What you are asked to do: Transcribe exactly the lines that fall between the one holding "include hε₀ he hWe hWε hreg in" and the one holding "(print's (157) in", inclusive, from the entries below.

[Saved entries]
*** Begin section ***

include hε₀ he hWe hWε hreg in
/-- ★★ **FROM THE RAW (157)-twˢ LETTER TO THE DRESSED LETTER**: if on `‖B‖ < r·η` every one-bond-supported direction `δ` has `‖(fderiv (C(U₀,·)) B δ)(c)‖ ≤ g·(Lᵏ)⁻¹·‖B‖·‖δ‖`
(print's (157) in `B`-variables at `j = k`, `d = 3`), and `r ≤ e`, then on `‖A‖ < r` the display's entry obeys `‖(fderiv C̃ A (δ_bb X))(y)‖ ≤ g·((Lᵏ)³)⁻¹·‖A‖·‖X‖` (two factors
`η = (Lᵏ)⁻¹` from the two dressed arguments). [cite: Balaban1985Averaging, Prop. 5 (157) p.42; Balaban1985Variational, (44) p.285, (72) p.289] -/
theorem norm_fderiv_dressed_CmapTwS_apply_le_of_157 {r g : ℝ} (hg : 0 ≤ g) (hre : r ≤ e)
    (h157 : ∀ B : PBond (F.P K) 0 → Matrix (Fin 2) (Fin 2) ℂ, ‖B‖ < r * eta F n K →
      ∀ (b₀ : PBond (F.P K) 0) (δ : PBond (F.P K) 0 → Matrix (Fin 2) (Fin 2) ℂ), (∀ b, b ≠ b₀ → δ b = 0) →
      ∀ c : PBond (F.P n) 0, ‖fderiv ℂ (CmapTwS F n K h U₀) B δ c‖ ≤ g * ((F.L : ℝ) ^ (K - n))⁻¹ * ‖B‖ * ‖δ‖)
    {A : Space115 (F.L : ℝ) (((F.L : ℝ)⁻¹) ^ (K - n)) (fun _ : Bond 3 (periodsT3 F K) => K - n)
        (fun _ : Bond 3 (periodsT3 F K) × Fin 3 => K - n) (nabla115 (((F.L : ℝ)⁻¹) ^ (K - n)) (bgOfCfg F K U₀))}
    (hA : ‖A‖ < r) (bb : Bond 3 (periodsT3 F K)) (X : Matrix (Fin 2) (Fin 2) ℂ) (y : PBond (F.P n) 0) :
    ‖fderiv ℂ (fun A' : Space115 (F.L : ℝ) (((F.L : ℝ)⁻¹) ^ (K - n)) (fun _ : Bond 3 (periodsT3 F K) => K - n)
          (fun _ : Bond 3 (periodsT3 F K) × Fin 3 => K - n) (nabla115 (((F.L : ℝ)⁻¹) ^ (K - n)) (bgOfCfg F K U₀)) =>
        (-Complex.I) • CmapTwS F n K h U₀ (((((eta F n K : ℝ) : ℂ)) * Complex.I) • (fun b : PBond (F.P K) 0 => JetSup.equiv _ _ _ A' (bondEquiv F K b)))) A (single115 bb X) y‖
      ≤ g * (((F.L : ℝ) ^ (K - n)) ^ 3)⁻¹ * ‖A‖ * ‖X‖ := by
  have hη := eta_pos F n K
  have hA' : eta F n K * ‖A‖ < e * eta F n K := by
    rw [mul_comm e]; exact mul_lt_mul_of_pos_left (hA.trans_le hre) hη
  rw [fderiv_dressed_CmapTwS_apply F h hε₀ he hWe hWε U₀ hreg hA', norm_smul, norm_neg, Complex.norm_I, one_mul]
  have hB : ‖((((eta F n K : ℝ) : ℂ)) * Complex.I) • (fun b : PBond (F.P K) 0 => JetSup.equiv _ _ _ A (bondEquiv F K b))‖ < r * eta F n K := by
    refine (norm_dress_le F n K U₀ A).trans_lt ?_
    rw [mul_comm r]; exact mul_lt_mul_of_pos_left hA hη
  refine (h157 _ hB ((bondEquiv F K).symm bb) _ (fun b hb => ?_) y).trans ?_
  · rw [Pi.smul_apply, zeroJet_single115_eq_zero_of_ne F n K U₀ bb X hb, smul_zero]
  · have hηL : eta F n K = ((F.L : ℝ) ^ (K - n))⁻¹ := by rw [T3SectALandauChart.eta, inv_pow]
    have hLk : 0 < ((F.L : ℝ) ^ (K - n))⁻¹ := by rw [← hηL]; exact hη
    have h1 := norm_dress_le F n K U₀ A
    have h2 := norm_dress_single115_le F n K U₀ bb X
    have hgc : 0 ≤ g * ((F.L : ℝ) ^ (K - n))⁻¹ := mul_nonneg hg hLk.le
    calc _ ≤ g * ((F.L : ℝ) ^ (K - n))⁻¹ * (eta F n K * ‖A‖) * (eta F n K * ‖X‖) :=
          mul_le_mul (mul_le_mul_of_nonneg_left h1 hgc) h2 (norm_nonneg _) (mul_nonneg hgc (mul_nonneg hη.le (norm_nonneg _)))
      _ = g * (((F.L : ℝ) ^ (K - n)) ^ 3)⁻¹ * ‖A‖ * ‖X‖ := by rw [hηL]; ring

*** End section ***
*** Begin section ***

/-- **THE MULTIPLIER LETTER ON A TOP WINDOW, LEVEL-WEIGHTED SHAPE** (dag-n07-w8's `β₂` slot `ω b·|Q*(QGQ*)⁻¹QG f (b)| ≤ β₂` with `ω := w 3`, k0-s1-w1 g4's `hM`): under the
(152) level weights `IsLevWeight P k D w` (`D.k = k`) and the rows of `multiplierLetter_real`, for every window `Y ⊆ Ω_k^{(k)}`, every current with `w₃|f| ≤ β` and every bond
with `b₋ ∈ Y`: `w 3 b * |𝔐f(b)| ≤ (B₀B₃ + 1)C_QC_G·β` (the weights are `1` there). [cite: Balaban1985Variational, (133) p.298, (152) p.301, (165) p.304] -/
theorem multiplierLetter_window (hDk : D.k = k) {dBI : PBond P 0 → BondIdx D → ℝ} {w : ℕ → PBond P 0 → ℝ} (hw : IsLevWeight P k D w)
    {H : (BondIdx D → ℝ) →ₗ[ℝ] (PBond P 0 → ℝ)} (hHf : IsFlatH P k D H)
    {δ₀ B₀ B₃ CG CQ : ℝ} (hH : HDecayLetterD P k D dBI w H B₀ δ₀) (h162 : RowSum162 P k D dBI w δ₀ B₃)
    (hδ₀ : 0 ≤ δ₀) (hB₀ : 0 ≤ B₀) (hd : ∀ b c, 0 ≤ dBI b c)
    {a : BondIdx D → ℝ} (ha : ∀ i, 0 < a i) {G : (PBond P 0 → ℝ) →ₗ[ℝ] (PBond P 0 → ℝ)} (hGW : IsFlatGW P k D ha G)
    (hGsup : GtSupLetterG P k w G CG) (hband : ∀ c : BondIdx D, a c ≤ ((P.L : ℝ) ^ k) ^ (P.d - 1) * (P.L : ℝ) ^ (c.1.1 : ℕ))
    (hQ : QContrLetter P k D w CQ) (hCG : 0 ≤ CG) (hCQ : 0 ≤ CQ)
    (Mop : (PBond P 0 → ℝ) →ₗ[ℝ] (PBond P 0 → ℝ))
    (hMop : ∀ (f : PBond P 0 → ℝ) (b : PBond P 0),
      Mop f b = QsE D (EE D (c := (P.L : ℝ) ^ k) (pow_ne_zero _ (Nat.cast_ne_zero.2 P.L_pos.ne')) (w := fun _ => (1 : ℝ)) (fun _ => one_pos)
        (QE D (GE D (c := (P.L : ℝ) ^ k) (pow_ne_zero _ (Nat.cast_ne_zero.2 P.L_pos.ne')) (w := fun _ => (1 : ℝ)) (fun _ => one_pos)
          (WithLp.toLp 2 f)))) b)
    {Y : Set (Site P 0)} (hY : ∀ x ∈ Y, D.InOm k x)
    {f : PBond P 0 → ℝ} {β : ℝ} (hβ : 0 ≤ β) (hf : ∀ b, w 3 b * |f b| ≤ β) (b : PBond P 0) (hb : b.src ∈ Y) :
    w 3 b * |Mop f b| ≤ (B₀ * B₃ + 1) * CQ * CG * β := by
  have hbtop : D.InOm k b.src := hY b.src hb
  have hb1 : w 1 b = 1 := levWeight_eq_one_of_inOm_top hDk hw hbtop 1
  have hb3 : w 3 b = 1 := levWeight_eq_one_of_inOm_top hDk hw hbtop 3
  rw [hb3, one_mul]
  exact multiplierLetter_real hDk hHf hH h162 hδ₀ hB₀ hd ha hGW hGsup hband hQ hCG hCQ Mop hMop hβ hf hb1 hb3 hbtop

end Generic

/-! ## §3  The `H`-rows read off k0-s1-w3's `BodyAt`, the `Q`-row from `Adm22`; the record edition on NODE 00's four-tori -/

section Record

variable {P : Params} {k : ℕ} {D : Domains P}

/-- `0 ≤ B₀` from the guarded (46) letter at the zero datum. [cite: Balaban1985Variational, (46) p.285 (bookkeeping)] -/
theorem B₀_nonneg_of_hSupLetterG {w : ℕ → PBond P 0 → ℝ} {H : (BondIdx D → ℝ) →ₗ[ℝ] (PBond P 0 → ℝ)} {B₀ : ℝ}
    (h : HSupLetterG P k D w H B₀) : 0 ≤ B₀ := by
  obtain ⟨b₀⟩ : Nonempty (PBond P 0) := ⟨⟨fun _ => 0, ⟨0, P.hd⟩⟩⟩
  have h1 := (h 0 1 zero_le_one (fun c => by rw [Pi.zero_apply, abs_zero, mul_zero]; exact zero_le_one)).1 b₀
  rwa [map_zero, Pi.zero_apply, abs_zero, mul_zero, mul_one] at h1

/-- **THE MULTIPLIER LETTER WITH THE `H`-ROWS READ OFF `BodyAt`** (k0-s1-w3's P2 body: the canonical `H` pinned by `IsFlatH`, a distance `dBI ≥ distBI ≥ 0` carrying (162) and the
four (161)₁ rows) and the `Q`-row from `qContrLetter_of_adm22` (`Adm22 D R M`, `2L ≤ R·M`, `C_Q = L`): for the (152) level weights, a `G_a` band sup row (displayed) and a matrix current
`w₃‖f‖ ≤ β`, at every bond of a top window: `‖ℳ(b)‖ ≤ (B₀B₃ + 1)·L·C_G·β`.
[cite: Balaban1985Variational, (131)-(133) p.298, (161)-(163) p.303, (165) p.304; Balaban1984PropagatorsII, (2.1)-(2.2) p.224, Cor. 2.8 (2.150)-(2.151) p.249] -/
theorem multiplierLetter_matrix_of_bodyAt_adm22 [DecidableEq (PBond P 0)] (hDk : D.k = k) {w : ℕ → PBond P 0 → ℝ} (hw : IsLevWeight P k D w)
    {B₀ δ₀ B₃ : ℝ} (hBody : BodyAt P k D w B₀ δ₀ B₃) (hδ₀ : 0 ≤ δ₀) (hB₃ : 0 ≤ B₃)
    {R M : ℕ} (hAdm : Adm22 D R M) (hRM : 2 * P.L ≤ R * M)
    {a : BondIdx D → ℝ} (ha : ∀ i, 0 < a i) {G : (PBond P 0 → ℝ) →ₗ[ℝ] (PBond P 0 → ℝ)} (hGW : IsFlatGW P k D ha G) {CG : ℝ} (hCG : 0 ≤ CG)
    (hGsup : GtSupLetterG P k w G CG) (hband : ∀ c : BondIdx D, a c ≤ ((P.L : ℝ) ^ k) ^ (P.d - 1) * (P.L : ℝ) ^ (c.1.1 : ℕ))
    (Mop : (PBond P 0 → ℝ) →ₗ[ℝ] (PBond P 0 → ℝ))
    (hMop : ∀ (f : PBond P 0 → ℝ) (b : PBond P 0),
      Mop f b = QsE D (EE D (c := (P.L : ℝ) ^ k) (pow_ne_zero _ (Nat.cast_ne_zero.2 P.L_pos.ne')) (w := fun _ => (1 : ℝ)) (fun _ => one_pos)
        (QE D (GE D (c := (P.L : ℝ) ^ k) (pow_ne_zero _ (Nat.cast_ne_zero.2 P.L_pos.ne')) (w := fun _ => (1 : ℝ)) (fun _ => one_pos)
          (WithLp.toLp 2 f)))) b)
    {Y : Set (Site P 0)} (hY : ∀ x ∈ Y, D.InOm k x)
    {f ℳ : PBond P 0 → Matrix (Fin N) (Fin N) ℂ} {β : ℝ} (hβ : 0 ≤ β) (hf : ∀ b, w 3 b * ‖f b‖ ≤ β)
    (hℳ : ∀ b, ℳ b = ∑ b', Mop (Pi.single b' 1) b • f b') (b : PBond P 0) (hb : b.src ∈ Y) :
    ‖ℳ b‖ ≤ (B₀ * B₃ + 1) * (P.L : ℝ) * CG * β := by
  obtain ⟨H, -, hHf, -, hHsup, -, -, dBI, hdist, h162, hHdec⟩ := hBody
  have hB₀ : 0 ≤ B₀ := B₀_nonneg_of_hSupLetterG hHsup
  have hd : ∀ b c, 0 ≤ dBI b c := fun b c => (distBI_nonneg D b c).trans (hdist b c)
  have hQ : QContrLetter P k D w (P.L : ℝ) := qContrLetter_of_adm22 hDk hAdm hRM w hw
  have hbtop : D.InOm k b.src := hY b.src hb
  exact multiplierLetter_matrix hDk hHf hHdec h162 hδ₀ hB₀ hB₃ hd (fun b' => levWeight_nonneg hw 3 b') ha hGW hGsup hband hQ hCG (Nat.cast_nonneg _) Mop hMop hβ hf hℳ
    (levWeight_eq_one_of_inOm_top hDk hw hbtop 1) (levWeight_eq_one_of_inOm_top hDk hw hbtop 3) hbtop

*** End section ***

Response box:
include hε₀ he hWe hWε hreg in
/-- ★★ **FROM THE RAW (157)-twˢ LETTER TO THE DRESSED LETTER**: if on `‖B‖ < r·η` every one-bond-supported direction `δ` has `‖(fderiv (C(U₀,·)) B δ)(c)‖ ≤ g·(Lᵏ)⁻¹·‖B‖·‖δ‖`
(print's (157) in `B`-variables at `j = k`, `d = 3`), and `r ≤ e`, then on `‖A‖ < r` the display's entry obeys `‖(fderiv C̃ A (δ_bb X))(y)‖ ≤ g·((Lᵏ)³)⁻¹·‖A‖·‖X‖` (two factors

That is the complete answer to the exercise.